I am not the most photogenic of people. Let’s be honest, I’m not the most people of people. And when someone advances on me with a camera, my reaction is either to scowl or pull a silly face. On occasions, however – usually on pain of death – I have to behave.
Gollanczfest was one of those occasions. The lovely team at Lawrie Photography were hired to ‘do’ several of the authors that day (oh, I hope they were paid well, for we are an ornery bunch), and of the several hundred they took of me, four were deemed suitable for public consumption, and two of which I’m going to share with you now.
There’s this one:
Which is very authorial. I even have my authorial jacket on (it’s one of two jackets I own, and the other is my hatch/match/dispatch suit, which is way too formal for slumming it in a bookshop).
I sort of like this. It’s recognisably me. I’m creased, and grey, and I’ve got my specs on, and you can see that I’ve lived in this frame for fifty-odd years. Which is okay, because I have. I’ve earned the lines, the scars, the bags. Maybe it’s a bloke thing, but I don’t know: I’m at the point now where I find older faces are interesting.
The other two from this suite are even more authorial, but I find them a bit generically authorial. It’s the same head shot that everyone has, the same expression, the same to-camera gaze. This one, with my head on a slight tilt? Okay. I can live with this.
Then there’s this one:
When I saw this, I joked it was my “I’m about to shank the photographer” expression. We had been at it for about half an hour by this point, me and Lawries, getting me to stand like this, look that way, hold my head just so, shoulders down, neck forward, chin down. I did what I was told, because I’m a pro and I don’t diss the other members of the team, but I didn’t know what it was they were looking for, and maybe they didn’t either.

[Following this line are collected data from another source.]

import Summits.QuantumFields.GaugeBoot.FreeEnergyPlaquetteBounds
import HarnessLib

/-!
# Gauge-boot: sharp weak-coupling asymptotics of the mean action from the free energy density
# (supplement 21, part 1b — asymptotic extraction)

HONEST FRAMING (cell `pub-gaugeboot`, page 1 of every file): certified bounds on lattice
expectations at STATED coupling, gauge group, dimension and torus size; NOT a mass gap, NOT a
continuum limit, NOT a string tension, NOT large `N`; NOT Yang–Mills-summit-bearing (barriers
`FixedCouplingUltralocality`, `PerturbativeInvisibility`).  An ASYMPTOTIC statement (`β → ∞`, threshold
not computed) about thermodynamic-limit quantities; it certifies no number of the cell's tables.

## Content

* `WeakCouplingSharp.exists_chords` — if `f β + a log β → K` as `β → ∞` (`a ≥ 0`), then for every
  `ε > 0` and all large `β` there are `β' < β < β''` with
  `(f β' − f β)/(β − β') ≤ (a + ε)/β` and `(a − ε)/β ≤ (f β − f β'')/(β'' − β)` (`β' = (1−η)β`,
  `β'' = (1+η)β`, `η ~ ε/a`);
* ★★★ `WeakCouplingSharp.eventually_abs_sub_le` — with `f` the torus free energy density of a continuous
  representation `ρ` of a compact second-countable group: for every `ε > 0` there is `β₀` such that for
  all `β ≥ β₀`, for all large `L`, `|β · |Λ_{L+1}|⁻¹⟨S⟩_{β,L+1} − a| ≤ ε` (Griffiths' lemma of part 1);
* ★★★ `WeakCouplingSharp.abs_sub_le_of_mem_limitPoints` — and at every infinite-volume limit point `μ` at
  such `β`, for every plaquette of `ℤ^d`: `|β · #{i<j} · (N − ∫ Re tr ρ(U_P) dμ) − a| ≤ ε` — the
  plaquette deficit `1 − ⟨(1/N) Re tr U_P⟩` is `(a/(#{i<j} N)) β⁻¹ (1 + o(1))`, BOTH SIDES.

Part 2 (`UNPlaquetteWeakCouplingSharp`) feeds Chatterjee's theorem: `a = (d−1)N²/2` for `U(N)`, whence
`1 − ⟨(1/N) Re tr U_P⟩ ~ N/(dβ)`.

[folklore] (R. B. Griffiths, J. Math. Phys. 5 (1964) 1215; S. Friedli, Y. Velenik, *Statistical Mechanics
of Lattice Systems* (2017) Thm. 3.6, App. B.2.)
-/

noncomputable section

open MeasureTheory Filter Topology
open Literature.MathematicalPhysics.QuantumFieldTheory
open Literature.MathematicalPhysics.QuantumLattice (LGConfig plaquetteObs infiniteVolumeLimitPoints freeEnergyDensity)

namespace Summit.QuantumFields.GaugeBoot

variable {d N : ℕ} {G : Type*} [Group G] [TopologicalSpace G] [IsTopologicalGroup G]
  [CompactSpace G] [MeasurableSpace G] [BorelSpace G] (ρ : G →* Matrix (Fin N) (Fin N) ℂ)

namespace WeakCouplingSharp

/-- **The two chords of an asymptotically logarithmic function.**  If `f β + a log β → K` as
`β → ∞` with `a ≥ 0`, then for every `ε > 0` there is `β₀ > 0` such that every `β ≥ β₀` admits
`β' < β < β''` with `(f β' − f β)/(β − β') ≤ (a + ε)/β` and `(a − ε)/β ≤ (f β − f β'')/(β'' − β)`
(take `β' = (1−η)β`, `β'' = (1+η)β` with `η ~ ε/a`). [folklore] -/
theorem exists_chords {f : ℝ → ℝ} {a K : ℝ} (ha : 0 ≤ a)
    (hK : Tendsto (fun β : ℝ => f β + a * Real.log β) atTop (𝓝 K)) {ε : ℝ} (hε : 0 < ε) :
    ∃ β₀ : ℝ, 0 < β₀ ∧ ∀ β : ℝ, β₀ ≤ β →
      (∃ β' : ℝ, β' < β ∧ (f β' - f β) / (β - β') ≤ (a + ε) / β) ∧
      (∃ β'' : ℝ, β < β'' ∧ (a - ε) / β ≤ (f β - f β'') / (β'' - β)) := by
  -- the step `η` and the tolerance `δ`
  set η : ℝ := min (1 / 2) (ε / (8 * (a + 1))) with hη
  have hη0 : 0 < η := lt_min (by norm_num) (by positivity)
  have hη2 : η ≤ 1 / 2 := min_le_left _ _
  have hηa : a * η ≤ ε / 8 := by
    have h1 : η ≤ ε / (8 * (a + 1)) := min_le_right _ _
    calc a * η ≤ a * (ε / (8 * (a + 1))) := mul_le_mul_of_nonneg_left h1 ha
      _ ≤ ε / 8 := by
          rw [← mul_div_assoc, div_le_div_iff₀ (by positivity) (by norm_num)]
          nlinarith
  set δ : ℝ := η * ε / 4 with hδ
  have hδ0 : 0 < δ := by positivity
  obtain ⟨β₁, hβ₁⟩ := (Metric.tendsto_atTop.1 hK) δ hδ0
  refine ⟨max (2 * β₁) 2, lt_max_of_lt_right (by norm_num), fun β hβ => ?_⟩
  have hβ2 : 2 ≤ β := (le_max_right _ _).trans hβ
  have hβ0 : 0 < β := by linarith
  have hββ₁ : β₁ ≤ β := by
    rcases le_or_gt β₁ 0 with h | h
    · linarith
    · linarith [(le_max_left _ _).trans hβ]
  have hg : ∀ γ : ℝ, β₁ ≤ γ → |f γ + a * Real.log γ - K| < δ := fun γ hγ => by
    have := hβ₁ γ hγ; rwa [Real.dist_eq] at this
  refine ⟨⟨(1 - η) * β, by nlinarith, ?_⟩, ⟨(1 + η) * β, by nlinarith, ?_⟩⟩
  · -- upper chord with `β' = (1 − η) β`
    have hβ' : β₁ ≤ (1 - η) * β := by
      rcases le_or_gt β₁ 0 with h | h
      · have : 0 ≤ (1 - η) * β := by nlinarith
        linarith
      · nlinarith [(le_max_left _ _).trans hβ]
    have hβ'0 : 0 < (1 - η) * β := by nlinarith
    have h1 := hg _ hβ'
    have h2 := hg _ hββ₁
    have hlog : Real.log β - Real.log ((1 - η) * β) ≤ η + 2 * η ^ 2 := by
      rw [← Real.log_div hβ0.ne' hβ'0.ne', show β / ((1 - η) * β) = (1 - η)⁻¹ by field_simp]
      have h1η : 0 < 1 - η := by linarith
      calc Real.log (1 - η)⁻¹ ≤ (1 - η)⁻¹ - 1 := Real.log_le_sub_one_of_pos (by positivity)
        _ = η / (1 - η) := by field_simp; ring
        _ ≤ η + 2 * η ^ 2 := by
            rw [div_le_iff₀ h1η]; nlinarith
    have hdiff : f ((1 - η) * β) - f β ≤ 2 * δ + a * (η + 2 * η ^ 2) := by
      have e1 := (abs_lt.1 h1)
      have e2 := (abs_lt.1 h2)
      nlinarith [mul_le_mul_of_nonneg_left hlog ha]
    rw [show β - (1 - η) * β = η * β by ring, div_le_div_iff₀ (by positivity) hβ0]
    calc (f ((1 - η) * β) - f β) * β ≤ (2 * δ + a * (η + 2 * η ^ 2)) * β :=
          mul_le_mul_of_nonneg_right hdiff hβ0.le
      _ = (ε / 2 + a + 2 * (a * η)) * (η * β) := by rw [hδ]; ring
      _ ≤ (a + ε) * (η * β) := by
          refine mul_le_mul_of_nonneg_right ?_ (by positivity)
          linarith
  · -- lower chord with `β'' = (1 + η) β`
    have hβ'' : β₁ ≤ (1 + η) * β := by nlinarith
    have hβ''0 : 0 < (1 + η) * β := by positivity
    have h1 := hg _ hβ''
    have h2 := hg _ hββ₁
    have hlog : η - η ^ 2 ≤ Real.log ((1 + η) * β) - Real.log β := by
      rw [← Real.log_div hβ''0.ne' hβ0.ne', show (1 + η) * β / β = 1 + η by field_simp]
      calc η - η ^ 2 ≤ 1 - (1 + η)⁻¹ := by
            rw [show 1 - (1 + η)⁻¹ = η / (1 + η) by field_simp; ring, le_div_iff₀ (by positivity)]
            nlinarith
        _ ≤ Real.log (1 + η) := Real.one_sub_inv_le_log_of_pos (by positivity)
    have hdiff : a * (η - η ^ 2) - 2 * δ ≤ f β - f ((1 + η) * β) := by
      have e1 := (abs_lt.1 h1)
      have e2 := (abs_lt.1 h2)
      nlinarith [mul_le_mul_of_nonneg_left hlog ha]
    rw [show (1 + η) * β - β = η * β by ring, div_le_div_iff₀ hβ0 (by positivity)]
    calc (a - ε) * (η * β) ≤ (a - a * η - ε / 2) * (η * β) := by
          refine mul_le_mul_of_nonneg_right ?_ (by positivity)
          linarith
      _ = (a * (η - η ^ 2) - 2 * δ) * β := by rw [hδ]; ring
      _ ≤ (f β - f ((1 + η) * β)) * β := mul_le_mul_of_nonneg_right hdiff hβ0.le

variable [SecondCountableTopology G]

/-- ★★★ **Sharp weak-coupling asymptotics of the mean action, uniformly in large volumes.**  If the
torus free energy density satisfies `f(β) + a log β → K` (`a ≥ 0`), then for every `ε > 0` there is
`β₀ > 0` such that for every `β ≥ β₀`, for all sufficiently large `L`:
`|β · |Λ_{L+1}|⁻¹⟨S⟩_{β,L+1} − a| ≤ ε`. [folklore] -/
theorem eventually_abs_sub_le (hρ : Continuous ρ) {a K : ℝ} (ha : 0 ≤ a)
    (hK : Tendsto (fun β : ℝ => freeEnergyDensity d ρ β + a * Real.log β) atTop (𝓝 K))
    {ε : ℝ} (hε : 0 < ε) :
    ∃ β₀ : ℝ, 0 < β₀ ∧ ∀ β : ℝ, β₀ ≤ β →
      ∀ᶠ L : ℕ in atTop, |β * actionDensity ρ d β (L + 1) - a| ≤ ε := by
  obtain ⟨β₀, hβ₀, H⟩ := exists_chords ha hK (half_pos hε)
  refine ⟨β₀, hβ₀, fun β hβ => ?_⟩
  have hβ0 : 0 < β := hβ₀.trans_le hβ
  obtain ⟨⟨β', hβ', hup⟩, ⟨β'', hβ'', hlow⟩⟩ := H β hβ
  have hε' : 0 < ε / 2 / β := by positivity
  filter_upwards [eventually_actionDensity_le_chord (d := d) ρ hρ hβ' hε',
    eventually_chord_le_actionDensity (d := d) ρ hρ hβ'' hε'] with L h1 h2
  rw [abs_le]
  constructor
  · have h3 : (a - ε / 2) / β - ε / 2 / β ≤ actionDensity ρ d β (L + 1) := by linarith
    rw [← sub_div, div_le_iff₀ hβ0] at h3
    linarith
  · have h3 : actionDensity ρ d β (L + 1) ≤ (a + ε / 2) / β + ε / 2 / β := by linarith
    rw [← add_div, le_div_iff₀ hβ0] at h3
    linarith

/-- ★★★ **Sharp weak-coupling asymptotics at every infinite-volume limit point.**  Under the same
hypothesis, for every `ε > 0` there is `β₀ > 0` such that for every `β ≥ β₀`, every infinite-volume
limit point `μ` of the torus Wilson states at `β` and every plaquette `(x; i ≠ j)` of `ℤ^d`:
`|β · #{i<j} · (N − ∫ Re tr ρ(U_P) dμ) − a| ≤ ε`. [folklore] -/
theorem abs_sub_le_of_mem_limitPoints (hρ : Continuous ρ) (hN : N ≠ 0) {a K : ℝ} (ha : 0 ≤ a)
    (hK : Tendsto (fun β : ℝ => freeEnergyDensity d ρ β + a * Real.log β) atTop (𝓝 K))
    {ε : ℝ} (hε : 0 < ε) :
    ∃ β₀ : ℝ, 0 < β₀ ∧ ∀ β : ℝ, β₀ ≤ β → ∀ μ ∈ infiniteVolumeLimitPoints (d := d) ρ β,
      ∀ (x : Literature.Probability.LatticeModels.Site d) (i j : Fin d), i ≠ j →
        |β * ((Fintype.card {p : Fin d × Fin d // p.1 < p.2} : ℝ) *
          ((N : ℝ) - ∫ U, plaquetteObs ρ x i j U ∂μ)) - a| ≤ ε := by
  obtain ⟨β₀, hβ₀, H⟩ := exists_chords ha hK hε
  refine ⟨β₀, hβ₀, fun β hβ μ hμ x i j hij => ?_⟩
  have hβ0 : 0 < β := hβ₀.trans_le hβ
  obtain ⟨⟨β', hβ', hup⟩, ⟨β'', hβ'', hlow⟩⟩ := H β hβ
  have h1 := le_chord_of_mem_limitPoints (d := d) ρ hρ hN hβ' hμ x hij
  have h2 := chord_le_of_mem_limitPoints (d := d) ρ hρ hN hβ'' hμ x hij
  set v := (Fintype.card {p : Fin d × Fin d // p.1 < p.2} : ℝ) * ((N : ℝ) - ∫ U, plaquetteObs ρ x i j U ∂μ)
  rw [abs_le]
  constructor
  · have h3 : (a - ε) / β ≤ v := hlow.trans h2
    rw [div_le_iff₀ hβ0] at h3
    linarith
  · have h3 : v ≤ (a + ε) / β := h1.trans hup
    rw [le_div_iff₀ hβ0] at h3
    linarith

end WeakCouplingSharp

end Summit.QuantumFields.GaugeBoot

end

We tried several versions of this, facing left, facing right, glasses on/off, jacket on/off. Do I look dangerous in this? The slight flush of the skin, the slight raise of the corner of my mouth, the unshielded glare of my uncorrected vision (even though the camera was close enough that I could still see it). There is a hint of motion in this that the other doesn’t have, like I’m just setting off. It is definably me, yet I don’t quite recognise all aspects of myself.
Ultimately, it’s not up to me. Marketing will get to decide what gets slapped on publicity that comes from them. I kind of hope they go for the bottom one, will be happy with the top one, and who knows? It may be neither. But it was an interesting experience – a first, in fact – and kudos to the Lawries, who knew what they were doing after all.